We represented the U.S. Navy well. Even though we were organized hastily and had never done this before, our efforts reflected the pride we felt in carrying on our traditions and honoring our shipmate. The sincere expressions of gratitude and tears of joy from his family and friends—overiding the grief—were all the thanks we really needed.
In this era of small budgets, declining manpower, and doing more with less, it is easy to say that we do not have the manpower or the time to meet such requests. These denials are remembered by the living, for whom we stand ready to fight. These are the people who pay our bills, to ensure that we do have what we need when we need it, to meet any threat.

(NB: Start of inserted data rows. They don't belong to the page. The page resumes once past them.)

import Summits.HubbardSuperconductivity.HubbardSuperconductivity.Theorems.AnisotropyChordTransferFibre3FinX3Eval
import Summits.HubbardSuperconductivity.HubbardSuperconductivity.Theorems.AnisotropyChordTransferFibre3FinX5P36q085
import Summits.HubbardSuperconductivity.HubbardSuperconductivity.Theorems.AnisotropyChordTransferFibre3FinX5P36q086

/-!
# Route `AnisotropyChord` / H0 rotor rung: FIN per-`L` GM₃ (X5), `L = 36` — rows `N₁` / D / side-condition cell facts, part `p85`

Kernel facts (`decide +kernel`) for cert cells 105 of the per-`L` grid of `L = 36`: `xbnCellAny2` (row `N₁` on XB2 point wedges recomputed in the kernel, exporting the literal brackets `nt ⊇ T⁺ − 3λ₂` and `tb ⊇ T⁺·D`), `xdCellAnyN0` (row D, reads `nt`), `sdCellAnyZN` (side condition, reads `nt`); evaluators `…FinX3Eval` / `…FinX5Eval`; constants from the compiled design probe (x3probe/x3plan, margins c ×0.985, b ×1.03, aD ×1.03); assembled in `…FinX5GM3ThirtySix`.
Prover seat `hubbard-h0-rotor-p3` g9; helper for piece A = stmt-HubbardSuperconductivity-23918 of rung 19089 (`--supports`, helper class).
WHAT THIS IS NOT: nothing here proves superconductivity in the Hubbard model (rotor TARGET as worded stays FALSE, g15 verdict); kernel facts for the FIN certificate of ONE conditional reduction.  Tree imports only; zero data; standard axioms.
-/

set_option linter.dupNamespace false
set_option autoImplicit false

namespace Summit.HubbardSuperconductivity.HubbardSuperconductivity.Theorems.AnisotropyChord.Transfer.Fibre3

namespace FinXD

open FinXB FinCell Hole2

set_option maxHeartbeats 4000000 in
/-- row `N₁` of cell 105 of `L = 36` (`c = 109/200`), exporting `nt`, `tb`. [folklore] -/
theorem xn36_105 : xbnCellAny2 36 (49/50 : ℚ) 1304169597074889 1351119702569585 (109/200 : ℚ) ((40261018945642 : ℤ), (61113263923195 : ℤ)) ((3952735422886011 : ℤ), (4114506758916248 : ℤ)) = true := by
  unfold xbnCellAny2
  rw [twp36_85_eq, twp36_86_eq]
  decide +kernel

set_option maxHeartbeats 4000000 in
/-- row D of cell 105 of `L = 36` (`aD = 1/10`). [folklore] -/
theorem xd36_105 : xdCellAnyN0 36 (49/50 : ℚ) 1304169597074889 1351119702569585 (1/10 : ℚ) ((40261018945642 : ℤ), (61113263923195 : ℤ)) = true := by decide +kernel

set_option maxHeartbeats 4000000 in
/-- side condition of cell 105 of `L = 36` (`c, b = 165/100, aD`). [folklore] -/
theorem sd36_105 : sdCellAnyZN 36 (49/50 : ℚ) 100 1304169597074889 1351119702569585 ((109/200 : ℚ), (165 : ℕ), (1/10 : ℚ)) ((40261018945642 : ℤ), (61113263923195 : ℤ)) = true := by decide +kernel

end FinXD

end Summit.HubbardSuperconductivity.HubbardSuperconductivity.Theorems.AnisotropyChord.Transfer.Fibre3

A funeral is a public event. Is it not in our best interest to show the public that we do care for our shipmates and their families?
I was proud to serve on this detail, which reflected our core values: honor, courage, and commitment. I hope that my family will be able to find someone who will accord me the same honor, because I know that for all of us—sooner or later—our time will come.
"Change the Work-Up Cycle"
(See T. R. Kramer, pp. 75-76, November 1998 Proceedings )
EDITOR'S NOTE: The date of the GAO report referred to on page 76 should be 1997 rather than 1977.
"Air Department or Air Detachment"
(See M. Lisowski, pp. 80-84, October 1998; J. Barta, p. 12, November 1998 Proceedings )
Lieutenant Scott S. Stutz, U.S. Coast Guard —I agree with some of the points that Lieutenant Lisowski makes. The U.S. Navy, like the U.S. Coast Guard, does not have the luxury of being able to rely on any single sensor, shooter, or interdiction platform. Instead, we must use the strengths of all our platforms working together.
It's hard to believe that the tactical action officer (TAO) on the Aegis was not aware of the capabilities of the airframe. Could it be that the TAO mentioned didn't like LAMPS pilots, and it carried over into his or her performance during workups? Did Lieutenant Lisowski reap a harvest of discontent from seeds sown prior to his embarkation on that particular cruiser or destroyer? The answers lie in attitude, not capability.
Having served on board a FFG-7 as part of the very small Coast Guard/Navy officer exchange program, I became aware of the pains of bringing aboard a two-bird LAMPS III helicopter detachment for a deployment. The first impression those pilots created for us was that most junior officers were moved out of the officer berthing spaces into what might be called a substandard berthing arrangement. If we had put enlisted personnel in there, someone would have hung. But AirLant insisted that their pilots must live in officers' country, so the ensigns and most of the jaygees went below. Lacking any real collateral duties or a real watch schedule, and with little else to do, the pilots took over the wardroom. When two pilots embark on my cutter and sit in the wardroom, it's manageable; when a gaggle of LAMPS pilots takes over the wardroom by sheer number and seniority, it becomes unmanageable, especially if many of the pilots display an attitude of entitlement.
The detachment/department that embarked on the FFG was capable and very useful to our operations. We were more successful as a ship, a task group, and a Navy because of the LAMPS presence. But the lasting memory of that group of aviators makes me cringe at the thought of taking a LAMPS detachment on board my cutter today.
Lieutenant Lisowski calls for teamwork. But to be part of a team, one has to be a team player—not just a talented one. The roots of "us" vs. "them" come from rules and attitudes that promote separateness. It will take time and effort to break down those walls; in the end, it will be worth it. But the wall must be torn down from both sides.